Denotational Semantics:

C[[if b then c1 else c2]] (sigma) =
B[[b]] (C[[c1]](sigma),C[[c2]](sigma))

Correctness (soundness):

If <b,sigma>->true, then B[[b]] = true from structural induction.
So, C[[if b then c1 else c2]] (sigma) = C[[c1]](sigma) = something which we will call sigma'  which, by structural induction means that <c1,sigma>->sigma'
From our operational semantics, <if then c1 else c2,sigma>->sigma'. Therefore C[[if b then c1 else c2]](sigma) also equals sigma'.

If <b,sigma>->false, then B[[b]] = false from structural induction.
So, C[[if b then c1 else c2]] (sigma) = C[[c2]](sigma) = something which we will call sigma'  which, by structural induction means that <c2,sigma>->sigma'
From our operational semantics, <if then c1 else c2,sigma>->sigma'. Therefore C[[if b then c1 else c2]](sigma) also equals sigma'.

Completeness: If we assume C[[if b then c1 else c2]] (sigma) =
B[[b]] (C[[c1]](sigma),C[[c2]](sigma))

Once again, if B[[b]] is true, we know that <b,sigma>->true

C[[if b then c1 else c2]](sigma) = C[[c1]](sigma)
If C[[c1]](sigma) = sigma' (by definition) then <c1,sigma>->sigma' by structural induction, so we can get that <c1,sigma>->sigma'.

From these two rules, operational semantics derives
<if b then c1 else c2,sigma>->sigma', which matches the equation from denonational semantics, the derivation gives the right answer.

Once again, if B[[b]] is false, we know that <b,sigma>->false

C[[if b then c1 else c2]](sigma) = C[[c2]](sigma)
If C[[c2]](sigma) = sigma' (by definition) then <c2,sigma>->sigma' by structural induction, so we can get that <c2,sigma>->sigma'.
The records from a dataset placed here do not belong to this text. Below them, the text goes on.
import Literature.Analysis.OperatorTheory.PositiveKernelEigenfunction
import Literature.Analysis.OperatorTheory.KernelIterateBridge
import HarnessLib

/-!
# The ground-state-transformed Markov operator of a strictly positive symmetric kernel contracts
# mean-zero functions in `L²(h² dμ)` (Jentzsch gap ⇒ exponential mixing rate) — PROVED

Topic `Literature/Analysis/OperatorTheory`; theorems only (no definitions, no named facts).
Companion of `PositiveKernelTransferOperator.lean` (the transfer operator `A` of a bounded,
symmetric, strictly positive kernel `K` on the real `L²` of a finite measure `μ`),
`PositivityImprovingSpectralGap.lean` (`IsPositivityImproving.exists_spectralGap`,
`norm_pow_apply_sub_le_of_gap`), `PositiveKernelEigenfunction.lean` (the pointwise, everywhere
positive eigenfunction `h`, `∫ K(x,y) h(y) dμ = λ₀ h(x)`, `∫ h² dμ = 1`) and
`KernelIterateBridge.lean` (`Aⁿ [v] =ᵐ κⁿ v`).

For the stationary Markov chain built from `K` (ground-state / Doob `h`-transform: transition
density `p(x,y) = (λ₀ h(x))⁻¹ K(x,y) h(y)` w.r.t. `μ`, invariant law `h² dμ`) the relevant operator is
the REAL one-step operator `(Pu)(x) = ∫ (λ₀ h(x))⁻¹ K(x,y) h(y) u(y) dμ(y)`, which is
`h⁻¹ (λ₀⁻¹ A) h`. This file PROVES:

* `toLp_eigenfunction_eq_norm` — the pointwise eigenfunction is a top eigenvector: its
  eigenvalue is `‖A‖` and its class is proportional to the Jentzsch eigenvector (positivity of
  `⟪φ₀, h⟫`), so the gap `‖Aw‖ ≤ θ‖w‖` holds on `h^⊥`;
* `kernelIterate_mul_eigenfunction` — `κⁿ (h u) = λ₀ⁿ h · Pⁿ u` pointwise;
* `exists_groundState_markov_gap` — **main**: `λ₀, h, B, θ` with `0 ≤ θ < λ₀` and, for every
  bounded measurable `u` with `∫ u h² dμ = 0` and every `n`,
  `∫ (Pⁿu)² h² dμ ≤ (θ/λ₀)^{2n} ∫ u² h² dμ`.

This is the spectral input (`hgap`) of the exponential `ρ`-mixing bound for one-dimensional
Gibbs states / stationary Markov chains of transfer kernels
(`Literature.Probability.LatticeModels.abs_integral_mul_sub_le_of_dependsOn_halfLine`).
[cite: ReedSimonIV1978, Thm XIII.43 and Thm XIII.44]
-/

noncomputable section

open MeasureTheory Set Filter Function
open scoped RealInnerProductSpace ENNReal

namespace Literature.Analysis.OperatorTheory

variable {X : Type*} [MeasurableSpace X] {μ : Measure X} [IsFiniteMeasure μ]
  {K : X → X → ℝ} {C : ℝ} {A : Lp ℝ 2 μ →L[ℝ] Lp ℝ 2 μ}

/-- **A strictly positive pointwise eigenfunction is a top eigenvector.** If `A` (kernel `K`) is
self-adjoint with Jentzsch data — a unit a.e. strictly positive `φ₀` with `Aφ₀ = ‖A‖φ₀` spanning
the top eigenspace — and `h > 0` is bounded measurable with `∫ K(x,y) h(y) dμ(y) = λ₀ h(x)`
everywhere, then `A[h] = λ₀[h]`, `λ₀ = ‖A‖` and `[h] = ⟪φ₀, [h]⟫ φ₀` with `⟪φ₀, [h]⟫ > 0`.
[cite: ReedSimonIV1978, Thm XIII.43 and Thm XIII.44] -/
theorem toLp_eigenfunction_eq_norm (hμ : μ ≠ 0)
    (hA : ∀ φ : Lp ℝ 2 μ, (A φ : X → ℝ) =ᵐ[μ] fun x => ∫ y, K x y * φ y ∂μ)
    (hsa : IsSelfAdjoint A) {φ₀ : Lp ℝ 2 μ} (hφ₀pos : IsStrictlyPositiveFun φ₀)
    (hAφ₀ : A φ₀ = ‖A‖ • φ₀) (hsimple : ∀ η : Lp ℝ 2 μ, A η = ‖A‖ • η → η = ⟪φ₀, η⟫ • φ₀)
    {lam : ℝ} {h : X → ℝ} (hhm : Measurable h) (hhpos : ∀ x, 0 < h x) {B : ℝ}
    (hhb : ∀ x, ‖h x‖ ≤ B) (heig : ∀ x, ∫ y, K x y * h y ∂μ = lam * h x) :
    A ((memLp_two_of_bound (μ := μ) hhm hhb).toLp h) =
        lam • (memLp_two_of_bound (μ := μ) hhm hhb).toLp h ∧ lam = ‖A‖ ∧
      0 < ⟪φ₀, (memLp_two_of_bound (μ := μ) hhm hhb).toLp h⟫ ∧
      (memLp_two_of_bound (μ := μ) hhm hhb).toLp h =
        ⟪φ₀, (memLp_two_of_bound (μ := μ) hhm hhb).toLp h⟫ • φ₀ := by
  set hL : Lp ℝ 2 μ := (memLp_two_of_bound (μ := μ) hhm hhb).toLp h with hhL
  have hcoe : (hL : X → ℝ) =ᵐ[μ] h := MemLp.coeFn_toLp _
  have hAh : A hL = lam • hL := by
    refine Lp.ext ?_
    filter_upwards [hA hL, Lp.coeFn_smul lam hL, hcoe] with x hx hs hc
    rw [hx, hs, Pi.smul_apply, smul_eq_mul, hc, ← heig x]
    exact integral_congr_ae (by filter_upwards [hcoe] with y hy; rw [hy])
  have hLpos : IsStrictlyPositiveFun hL := by
    unfold IsStrictlyPositiveFun
    filter_upwards [hcoe] with x hx
    rw [hx]; exact hhpos x
  have hip : 0 < ⟪φ₀, hL⟫ := inner_pos (hφ₀pos.isPositiveFun hμ) hLpos
  have hlamA : lam = ‖A‖ := by
    have e1 : ⟪A φ₀, hL⟫ = ‖A‖ * ⟪φ₀, hL⟫ := by rw [hAφ₀, real_inner_smul_left]
    have e2 : ⟪A φ₀, hL⟫ = lam * ⟪φ₀, hL⟫ := by
      rw [hsa.isSymmetric.apply_clm, hAh, real_inner_smul_right]
    exact (mul_right_cancel₀ hip.ne' (e1.symm.trans e2)).symm
  exact ⟨hAh, hlamA, hip, hsimple hL (by rw [hAh, hlamA])⟩

omit [IsFiniteMeasure μ] in
/-- **`κⁿ (h u) = λ₀ⁿ h · Pⁿ u`**: the iterates of the pointwise kernel operator
`(κ f)(x) = ∫ K(x,y) f(y) dμ` on `h u` are the iterates of the ground-state-transformed operator
`(Pv)(x) = ∫ (λ₀ h(x))⁻¹ K(x,y) h(y) v(y) dμ` on `u`, times `λ₀ⁿ h`. [folklore] -/
theorem kernelIterate_mul_eigenfunction {lam : ℝ} (hlam : 0 < lam) {h : X → ℝ}
    (hhpos : ∀ x, 0 < h x) (u : X → ℝ) (n : ℕ) :
    (fun f : X → ℝ => fun x => ∫ y, K x y * f y ∂μ)^[n] (fun x => h x * u x) =
      fun x => lam ^ n * (h x *
        ((fun (v : X → ℝ) (x : X) => ∫ y, (lam * h x)⁻¹ * K x y * h y * v y ∂μ)^[n] u) x) := by
  induction n with
  | zero => funext x; simp
  | succ n ih =>
    rw [Function.iterate_succ_apply', ih, Function.iterate_succ_apply']
    funext x
    have hx := (hhpos x).ne'
    have hl := hlam.ne'
    rw [← integral_const_mul, ← integral_const_mul]
    refine integral_congr_ae (ae_of_all _ fun y => ?_)
    dsimp only
    field_simp
    ring

/-- **The ground-state-transformed Markov operator of a strictly positive symmetric bounded kernel
contracts mean-zero functions in `L²(h² dμ)`.** For `K` jointly measurable, `‖K‖ ≤ C`, symmetric,
strictly positive on a nonzero finite measure space: there are `λ₀ > 0`, a measurable `h` with
`0 < h ≤ B`, `∫ K(x,y) h(y) dμ(y) = λ₀ h(x)` for all `x`, `∫ h² dμ = 1`, and `0 ≤ θ < λ₀` such that for
every bounded measurable `u` with `∫ u h² dμ = 0` and every `n`,
`∫ (Pⁿu)² h² dμ ≤ (θ/λ₀)^{2n} ∫ u² h² dμ`, `(Pv)(x) = ∫ (λ₀ h(x))⁻¹ K(x,y) h(y) v(y) dμ(y)`
(Jentzsch's gap for `A` transported by the unitary `u ↦ h u : L²(h²dμ) → L²(dμ)`, under which
`P = h⁻¹ (λ₀⁻¹ A) h`). [cite: ReedSimonIV1978, Thm XIII.43 and Thm XIII.44] -/
theorem exists_groundState_markov_gap (hK : StronglyMeasurable (uncurry K))
    (hC : ∀ x y, ‖K x y‖ ≤ C) (hsymm : ∀ x y, K x y = K y x) (hpos : ∀ x y, 0 < K x y)
    (hμ : μ ≠ 0) :
    ∃ (lam : ℝ) (h : X → ℝ) (B θ : ℝ), 0 < lam ∧ Measurable h ∧ (∀ x, 0 < h x) ∧ (∀ x, h x ≤ B) ∧
      (∀ x, ∫ y, K x y * h y ∂μ = lam * h x) ∧ ∫ x, h x ^ 2 ∂μ = 1 ∧ 0 ≤ θ ∧ θ < lam ∧
      ∀ u : X → ℝ, Measurable u → (∃ M : ℝ, ∀ x, |u x| ≤ M) → ∫ x, u x * h x ^ 2 ∂μ = 0 →
        ∀ n : ℕ, ∫ x, ((fun (v : X → ℝ) (x : X) => ∫ y, (lam * h x)⁻¹ * K x y * h y * v y ∂μ)^[n] u) x
          ^ 2 * h x ^ 2 ∂μ ≤ (θ / lam) ^ (2 * n) * ∫ x, u x ^ 2 * h x ^ 2 ∂μ := by
  obtain ⟨A, hA, hsa, hcpt, himp, hA0⟩ := exists_transferOperator (μ := μ) hK hC hsymm hpos hμ
  obtain ⟨φ₀, -, hφ₀pos, hAφ₀, hsimple, θ, hθ0, hθlt, hgapA⟩ := himp.exists_spectralGap hsa hcpt hA0
  obtain ⟨lam, h, B, hlam, hhm, hhpos, hhle, -, heig, -, hnorm⟩ :=
    exists_pointwise_eigenfunction (μ := μ) hK hC hsymm hpos hμ
  have hhb : ∀ x, ‖h x‖ ≤ B := fun x => by
    rw [Real.norm_eq_abs, abs_of_pos (hhpos x)]; exact hhle x
  obtain ⟨hAh, hlamA, hip, hprop⟩ :=
    toLp_eigenfunction_eq_norm hμ hA hsa hφ₀pos hAφ₀ hsimple hhm hhpos hhb heig
  set hL : Lp ℝ 2 μ := (memLp_two_of_bound (μ := μ) hhm hhb).toLp h with hhL
  have hcoe : (hL : X → ℝ) =ᵐ[μ] h := MemLp.coeFn_toLp _
  have hgap_h : ∀ w : Lp ℝ 2 μ, ⟪hL, w⟫ = 0 → ‖A w‖ ≤ θ * ‖w‖ := fun w hw => hgapA w (by
    rw [hprop, real_inner_smul_left] at hw
    exact (mul_eq_zero.1 hw).resolve_left hip.ne')
  have hnormh : ‖hL‖ = 1 := by
    have h1 : ‖hL‖ ^ 2 = 1 := by
      rw [← real_inner_self_eq_norm_sq, inner_eq_integral, ← hnorm]
      refine integral_congr_ae ?_
      filter_upwards [hcoe] with x hx
      rw [hx, sq]
    have h2 := norm_nonneg hL
    nlinarith
  refine ⟨lam, h, B, θ, hlam, hhm, hhpos, hhle, heig, hnorm, hθ0, by rwa [hlamA], ?_⟩
  intro u hum hub hmean n
  obtain ⟨M, huM⟩ := hub
  have hvm : Measurable fun x => h x * u x := hhm.mul hum
  have hM : 0 ≤ M := (abs_nonneg _).trans (huM (nonempty_of_measure_ne_zero
    (fun h0 => hμ (Measure.measure_univ_eq_zero.1 h0))).some)
  have hvb : ∀ x, ‖h x * u x‖ ≤ B * M := fun x => by
    rw [norm_mul, Real.norm_eq_abs (u x)]
    exact mul_le_mul (hhb x) (huM x) (abs_nonneg _) ((norm_nonneg _).trans (hhb x))
  set vL : Lp ℝ 2 μ := (memLp_two_of_bound (μ := μ) hvm hvb).toLp (fun x => h x * u x) with hvL
  have hvcoe : (vL : X → ℝ) =ᵐ[μ] fun x => h x * u x := MemLp.coeFn_toLp _
  set W : X → ℝ := (fun (v : X → ℝ) (x : X) => ∫ y, (lam * h x)⁻¹ * K x y * h y * v y ∂μ)^[n] u
    with hW
  -- `Aⁿ [h u] = λ₀ⁿ h Pⁿu` a.e.
  have hAe : ((A ^ n) vL : X → ℝ) =ᵐ[μ] fun x => lam ^ n * (h x * W x) := by
    have h1 := pow_kernelOp_toLp_ae_eq_iterate hA hvm hvb n
    rw [kernelIterate_mul_eigenfunction (K := K) (μ := μ) hlam hhpos u n] at h1
    exact h1
  -- `[h] ⊥ [h u]`
  have hin : ⟪hL, vL⟫ = 0 := by
    rw [inner_eq_integral, ← hmean]
    refine integral_congr_ae ?_
    filter_upwards [hcoe, hvcoe] with x hx hv
    rw [hx, hv]
    ring
  have hN1 : ‖(A ^ n) vL‖ ^ 2 = lam ^ (2 * n) * ∫ x, W x ^ 2 * h x ^ 2 ∂μ := by
    rw [← real_inner_self_eq_norm_sq, inner_eq_integral, ← integral_const_mul]
    refine integral_congr_ae ?_
    filter_upwards [hAe] with x hx
    rw [hx]
    ring
  have hN2 : ‖vL‖ ^ 2 = ∫ x, u x ^ 2 * h x ^ 2 ∂μ := by
    rw [← real_inner_self_eq_norm_sq, inner_eq_integral]
    refine integral_congr_ae ?_
    filter_upwards [hvcoe] with x hv
    rw [hv]
    ring
  have hb := norm_pow_apply_sub_le_of_gap hsa hnormh hAh hθ0 hgap_h n vL
  rw [hin, mul_zero, zero_smul, sub_zero] at hb
  have hsq : ‖(A ^ n) vL‖ ^ 2 ≤ (θ ^ n * ‖vL‖) ^ 2 := pow_le_pow_left₀ (norm_nonneg _) hb 2
  rw [hN1, mul_pow, ← pow_mul, hN2, mul_comm n 2] at hsq
  rw [div_pow, div_mul_eq_mul_div, le_div_iff₀ (pow_pos hlam _), mul_comm]
  exact hsq

end Literature.Analysis.OperatorTheory

end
From these two rules, operational semantics derives
<if b then c1 else c2,sigma>->sigma', which matches the equation from denonational semantics, the derivation gives the right answer.

The while loop is trickier.  The other proofs were more straightforward because we were building commands from smaller commands.  Sequence is two smaller commands pasted together.  if is also two smaller commands pasted together.

Operational semantics:

<b,sigma>->false
___________________________
<while b do c,sigma>->sigma

<b,sigma>->true   <c,sigma>->sigma''  <while b do c, sigma''>->sigma'
_____________________________________________________________________
<while b do c, sigma>->sigma'.

Denotational semantics:

C[[while b do c]](sigma) = B[[b]] (C[[while b do c]](C[[c](sigma)),sigma)

Structural induction assumes that the two semantics are true for the "smaller statements" I'm building from and from that I demonstrate that it's true for the larger statement.  (Seq, if).

However, for while, I'm not building a while loop from a smaller statement.  I'm building a while loop from the same statement.

We can do recursion on the number of the times the loop runs.  We know that the loop does not run an infinite number of times because we are assuming no infinite loops because operational semantics doesn't work for them.

Let's prove true the loop that runs 0 times.

If the loop runs 0 times, then b is false.

We have the operational semantics:

<b,sigma>->false
___________________________
<while b do c,sigma>->sigma


now, our denotational semantics C[[while b do c,sigma]] = sigma since the loop doesn't run, which matches our equation C[[while b do c]](sigma) = B[[b]] (C[[while b do c]](C[[c](sigma)),sigma).

Conversely, if the equation is true, C[[while b do c]] (sigma)  will give us sigma since B[[b]] is false.  Since B[[b]] is false, we know that <b,sigma>->false  and since our derived statement <while b do c,sigma>->sigma, this tells us that our operational semantics are correct in this case.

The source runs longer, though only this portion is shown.